Copy the lines below verbatim. Begin with the first and end with the line containing "in the dihedral".

* Working data
==============================
import Mathlib.Data.ZMod.Basic
import HarnessLib

/-!
# Asymmetric aperiodic CM halves of `ℤ/2n` (`n ≥ 6`)

COR-CM (cell `pub-hodgecm2`), binder seat b04 (gen 22), count-neutral claim GALOIS-DIHEDRAL, part II — the
combinatorial input of the MIRROR TYPES of part I (`CorCM/GaloisDihedralMirrorTypes`).  KERNEL ONLY: theorems; no
definition, no named fact, no `sorry`.  Mathlib only.  `HC_CM` is neither used nor claimed.

A CM HALF of `ℤ/2n` is a subset `S` with `k ∈ S ⟺ k + n ∉ S` (one element of each pair `{k, k + n}`; these are the
CM types of the cyclic subgroup `⟨r⟩ ≅ ℤ/2n` of the dihedral group of order `4n` read on the exponents, complex
conjugation `= rⁿ`).  It is APERIODIC if no translate `j + S`, `j ≠ 0`, equals `S`, and ASYMMETRIC if no reflection
`u − S` equals `S`.  The mirror type `r(S) ⊔ {s rᵐ : t − m ∈ S}` of part I has trivial left stabiliser in the dihedral
group exactly when `S` is aperiodic and asymmetric (part I §3).  Seat census (`scratch/g22b.py`): the numbers of
aperiodic asymmetric CM halves of `ℤ/2n` for `n = 2, …, 10` are `0, 0, 0, 0, 24, 28, 128, 252, 720` — they exist iff
`n ≥ 6`.  This file gives the explicit family
`S(n) = {0, 1, 3, 4, …, n − 1} ∪ {n + 2} = {k : (k < n ∧ k ≠ 2) ∨ k = n + 2}` (residues read in `[0, 2n)`; the
interval `[0, n)` with the point `2` replaced by its antipode `n + 2`) and proves, for `n ≥ 6`:

* §1 `val` bookkeeping in `ZMod N` (`val_add_natCast_eq`, `val_natCast_sub_eq`);
* §2 `exists_half` (the set exists), `half_mem_add_iff` (CM half: `k ∈ S ↔ k + n ∉ S`, `n ≥ 3`);
* §3 `half_aperiodic` (`j ≠ 0 ⟹ ∃ k, ¬(k ∈ S ↔ j + k ∈ S)`: from `1 ∈ S` twice, `(j+1) + (1−j) = 2` has no solution
  in `S × S` other than `1 + 1`), `half_asymmetric` (`∀ u, ∃ k, ¬(k ∈ S ↔ u − k ∈ S)`: the memberships of
  `u − 1, u − 2, u − 3, u − 5` force `u = 4` and then `u − 5 = −1 ∉ S`; uses `5 ∈ S`, i.e. `n ≥ 6`).

All proofs: membership is a statement about `k.val ∈ [0, 2n)`, and `omega` closes the residue arithmetic.

## References

* [Shimura1998] G. Shimura, *Abelian Varieties with Complex Multiplication and Modular Functions*, §8.2 Prop. 26
  (left stabiliser of a CM type).
* [Dodson1984] B. Dodson, *The structure of Galois groups of CM-fields*, Trans. AMS 283 (1984), §3.3.1 (C).
-/

namespace Summit.HodgeConjecture.CorCM.CyclicAsymmetricHalves

/-! ## §1 `val` bookkeeping in `ZMod N` -/

section Val

variable {N : ℕ} [NeZero N]

/-- `(x + c).val` for a natural number `c < N`. [folklore] -/
theorem val_add_natCast_eq (x : ZMod N) {c : ℕ} (hc : c < N) :
    (x + (c : ZMod N)).val = if x.val + c < N then x.val + c else x.val + c - N := by
  rw [ZMod.val_add, ZMod.val_natCast, Nat.mod_eq_of_lt hc]
  split_ifs with h
  · exact Nat.mod_eq_of_lt h
  · have hx := x.val_lt
    rw [Nat.mod_eq_sub_mod (by omega), Nat.mod_eq_of_lt (by omega)]

/-- `(c - x).val` for a natural number `c < N`. [folklore] -/
theorem val_natCast_sub_eq (x : ZMod N) {c : ℕ} (hc : c < N) :
    ((c : ZMod N) - x).val = if x.val ≤ c then c - x.val else c + N - x.val := by
  have hx := x.val_lt
  by_cases hx0 : x = 0
  · subst hx0
    simp only [sub_zero, ZMod.val_zero, Nat.zero_le, if_true, Nat.sub_zero]
    rw [ZMod.val_natCast, Nat.mod_eq_of_lt hc]
  · rw [sub_eq_add_neg, ZMod.val_add, ZMod.val_natCast, Nat.mod_eq_of_lt hc, ZMod.neg_val, if_neg hx0]
    split_ifs with h
    · rw [show c + (N - x.val) = N + (c - x.val) by omega, Nat.add_mod_left, Nat.mod_eq_of_lt (by omega)]
    · rw [Nat.mod_eq_of_lt (by omega)]
      omega

/-- `(x - c).val` for a natural number `c < N`. [folklore] -/
theorem val_sub_natCast_eq (x : ZMod N) {c : ℕ} (hc : c < N) :
    (x - (c : ZMod N)).val = if c ≤ x.val then x.val - c else x.val + N - c := by
  have hx := x.val_lt
  rcases Nat.eq_zero_or_pos c with rfl | hc0
  · simp
  · have hcast : (x - (c : ZMod N)) = x + ((N - c : ℕ) : ZMod N) := by
      rw [Nat.cast_sub hc.le, ZMod.natCast_self, zero_sub, sub_eq_add_neg]
    rw [hcast, val_add_natCast_eq x (show N - c < N by omega)]
    split_ifs <;> omega

omit [NeZero N] in
/-- `(c : ZMod N).val = c` for `c < N`. [folklore] -/
theorem val_natCast_of_lt' {c : ℕ} (hc : c < N) : ((c : ZMod N)).val = c := by
  rw [ZMod.val_natCast, Nat.mod_eq_of_lt hc]

end Val

/-! ## §2 The explicit half and its CM property -/

section Half

variable {n : ℕ} [NeZero n] {S : Finset (ZMod (2 * n))}

/-- **The explicit half exists** as a finite subset of `ℤ/2n`: `k ∈ S ↔ (k.val < n ∧ k.val ≠ 2) ∨ k.val = n + 2`.
[folklore] -/
theorem exists_half (n : ℕ) [NeZero n] :
    ∃ S : Finset (ZMod (2 * n)), ∀ k : ZMod (2 * n), k ∈ S ↔ (k.val < n ∧ k.val ≠ 2) ∨ k.val = n + 2 :=
  ⟨Finset.univ.filter fun k => (k.val < n ∧ k.val ≠ 2) ∨ k.val = n + 2, fun k => by simp⟩

omit [NeZero n] in
/-- Membership of a natural number `c < 2n` (e.g. `0, 1, 3, 5 ∈ S`, `2 ∉ S` for `n ≥ 6`). [folklore] -/
theorem natCast_mem_half_iff (hS : ∀ k : ZMod (2 * n), k ∈ S ↔ (k.val < n ∧ k.val ≠ 2) ∨ k.val = n + 2)
    {c : ℕ} (hc : c < 2 * n) : (c : ZMod (2 * n)) ∈ S ↔ (c < n ∧ c ≠ 2) ∨ c = n + 2 := by
  rw [hS, val_natCast_of_lt' hc]

/-- **`S` is a CM half: `k ∈ S ↔ k + n ∉ S`** (`n ≥ 3`, so that `n + 2 < 2n`). [cite: Shimura1998, §8.2 Prop. 26] -/
theorem half_mem_iff_add_not_mem (h3 : 3 ≤ n)
    (hS : ∀ k : ZMod (2 * n), k ∈ S ↔ (k.val < n ∧ k.val ≠ 2) ∨ k.val = n + 2) (k : ZMod (2 * n)) :
    k ∈ S ↔ k + (n : ZMod (2 * n)) ∉ S := by
  have hk := k.val_lt
  rw [hS, hS, val_add_natCast_eq k (show n < 2 * n by omega)]
  split_ifs with h <;> omega

/-- The same with the summands commuted: `k ∈ S ↔ n + k ∉ S`. [folklore] -/
theorem half_mem_iff_nat_add_not_mem (h3 : 3 ≤ n)
    (hS : ∀ k : ZMod (2 * n), k ∈ S ↔ (k.val < n ∧ k.val ≠ 2) ∨ k.val = n + 2) (k : ZMod (2 * n)) :
    k ∈ S ↔ (n : ZMod (2 * n)) + k ∉ S := by
  rw [add_comm]; exact half_mem_iff_add_not_mem h3 hS k

/-- `S` is nonempty: `0 ∈ S`. [folklore] -/
theorem zero_mem_half (hS : ∀ k : ZMod (2 * n), k ∈ S ↔ (k.val < n ∧ k.val ≠ 2) ∨ k.val = n + 2) :
    (0 : ZMod (2 * n)) ∈ S := by
  rw [hS, ZMod.val_zero]
  have := NeZero.ne n
  omega

/-! ## §3 Aperiodic and asymmetric (`n ≥ 6`) -/

/-- **`S` is APERIODIC**: no translate `j + S` with `j ≠ 0` equals `S`.  (If `k ∈ S ↔ j + k ∈ S` for all `k`, then
`k = 1` and `k = 1 - j` put `j + 1` and `1 - j` in `S`; two elements of `S` with sum `2` are both `1`, so `j = 0`.)
[cite: Shimura1998, §8.2 Prop. 26] -/
theorem half_aperiodic (h6 : 6 ≤ n)
    (hS : ∀ k : ZMod (2 * n), k ∈ S ↔ (k.val < n ∧ k.val ≠ 2) ∨ k.val = n + 2) {j : ZMod (2 * n)} (hj : j ≠ 0) :
    ∃ k : ZMod (2 * n), ¬ (k ∈ S ↔ j + k ∈ S) := by
  by_contra hall
  push Not at hall
  have hb := j.val_lt
  have hb0 : j.val ≠ 0 := fun h => hj ((ZMod.val_eq_zero j).1 h)
  have h1 : ((1 : ℕ) : ZMod (2 * n)) ∈ S := (natCast_mem_half_iff hS (by omega)).2 (Or.inl ⟨by omega, by omega⟩)
  -- `j + 1 ∈ S`
  have hA := (hall ((1 : ℕ) : ZMod (2 * n))).1 h1
  rw [hS, val_add_natCast_eq j (show 1 < 2 * n by omega)] at hA
  -- `1 - j ∈ S`
  have hB := (hall (((1 : ℕ) : ZMod (2 * n)) - j)).2 (by rwa [add_sub_cancel])
  rw [hS, val_natCast_sub_eq j (show 1 < 2 * n by omega)] at hB
  split_ifs at hA hB <;> omega

/-- **`S` is ASYMMETRIC**: no reflection `u - S` equals `S`.  (The memberships of `u - 1`, `u - 3`, `u - 5 ∈ S` and
`u - 2 ∉ S` are contradictory: the first three with the last force `u = 4`, and `4 - 5 = -1 ∉ S`; here `5 ∈ S` needs
`n ≥ 6` — for `n ≤ 5` every CM half of `ℤ/2n` IS symmetric.) [cite: Shimura1998, §8.2 Prop. 26] -/
theorem half_asymmetric (h6 : 6 ≤ n)
    (hS : ∀ k : ZMod (2 * n), k ∈ S ↔ (k.val < n ∧ k.val ≠ 2) ∨ k.val = n + 2) (u : ZMod (2 * n)) :
    ∃ k : ZMod (2 * n), ¬ (k ∈ S ↔ u - k ∈ S) := by
  by_contra hall
  push Not at hall
  have ha := u.val_lt
  have h1 : ((1 : ℕ) : ZMod (2 * n)) ∈ S := (natCast_mem_half_iff hS (by omega)).2 (Or.inl ⟨by omega, by omega⟩)
  have h3 : ((3 : ℕ) : ZMod (2 * n)) ∈ S := (natCast_mem_half_iff hS (by omega)).2 (Or.inl ⟨by omega, by omega⟩)
  have h5 : ((5 : ℕ) : ZMod (2 * n)) ∈ S := (natCast_mem_half_iff hS (by omega)).2 (Or.inl ⟨by omega, by omega⟩)
  have h2 : ((2 : ℕ) : ZMod (2 * n)) ∉ S := fun h =>
    by have := (natCast_mem_half_iff hS (show 2 < 2 * n by omega)).1 h; omega
  have hA := (hall ((1 : ℕ) : ZMod (2 * n))).1 h1
  have hB := (hall ((3 : ℕ) : ZMod (2 * n))).1 h3
  have hC := (hall ((5 : ℕ) : ZMod (2 * n))).1 h5
  have hD : u - ((2 : ℕ) : ZMod (2 * n)) ∉ S := fun h => h2 ((hall _).2 h)
  rw [hS, val_sub_natCast_eq u (show 1 < 2 * n by omega)] at hA
  rw [hS, val_sub_natCast_eq u (show 3 < 2 * n by omega)] at hB
  rw [hS, val_sub_natCast_eq u (show 5 < 2 * n by omega)] at hC
  rw [hS, val_sub_natCast_eq u (show 2 < 2 * n by omega)] at hD
  split_ifs at hA hB hC hD <;> omega

end Half

end Summit.HodgeConjecture.CorCM.CyclicAsymmetricHalves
==============================
* Answer below
import Mathlib.Data.ZMod.Basic
import HarnessLib

/-!
# Asymmetric aperiodic CM halves of `ℤ/2n` (`n ≥ 6`)

COR-CM (cell `pub-hodgecm2`), binder seat b04 (gen 22), count-neutral claim GALOIS-DIHEDRAL, part II — the
combinatorial input of the MIRROR TYPES of part I (`CorCM/GaloisDihedralMirrorTypes`).  KERNEL ONLY: theorems; no
definition, no named fact, no `sorry`.  Mathlib only.  `HC_CM` is neither used nor claimed.

A CM HALF of `ℤ/2n` is a subset `S` with `k ∈ S ⟺ k + n ∉ S` (one element of each pair `{k, k + n}`; these are the
CM types of the cyclic subgroup `⟨r⟩ ≅ ℤ/2n` of the dihedral group of order `4n` read on the exponents, complex
conjugation `= rⁿ`).  It is APERIODIC if no translate `j + S`, `j ≠ 0`, equals `S`, and ASYMMETRIC if no reflection
`u − S` equals `S`.  The mirror type `r(S) ⊔ {s rᵐ : t − m ∈ S}` of part I has trivial left stabiliser in the dihedral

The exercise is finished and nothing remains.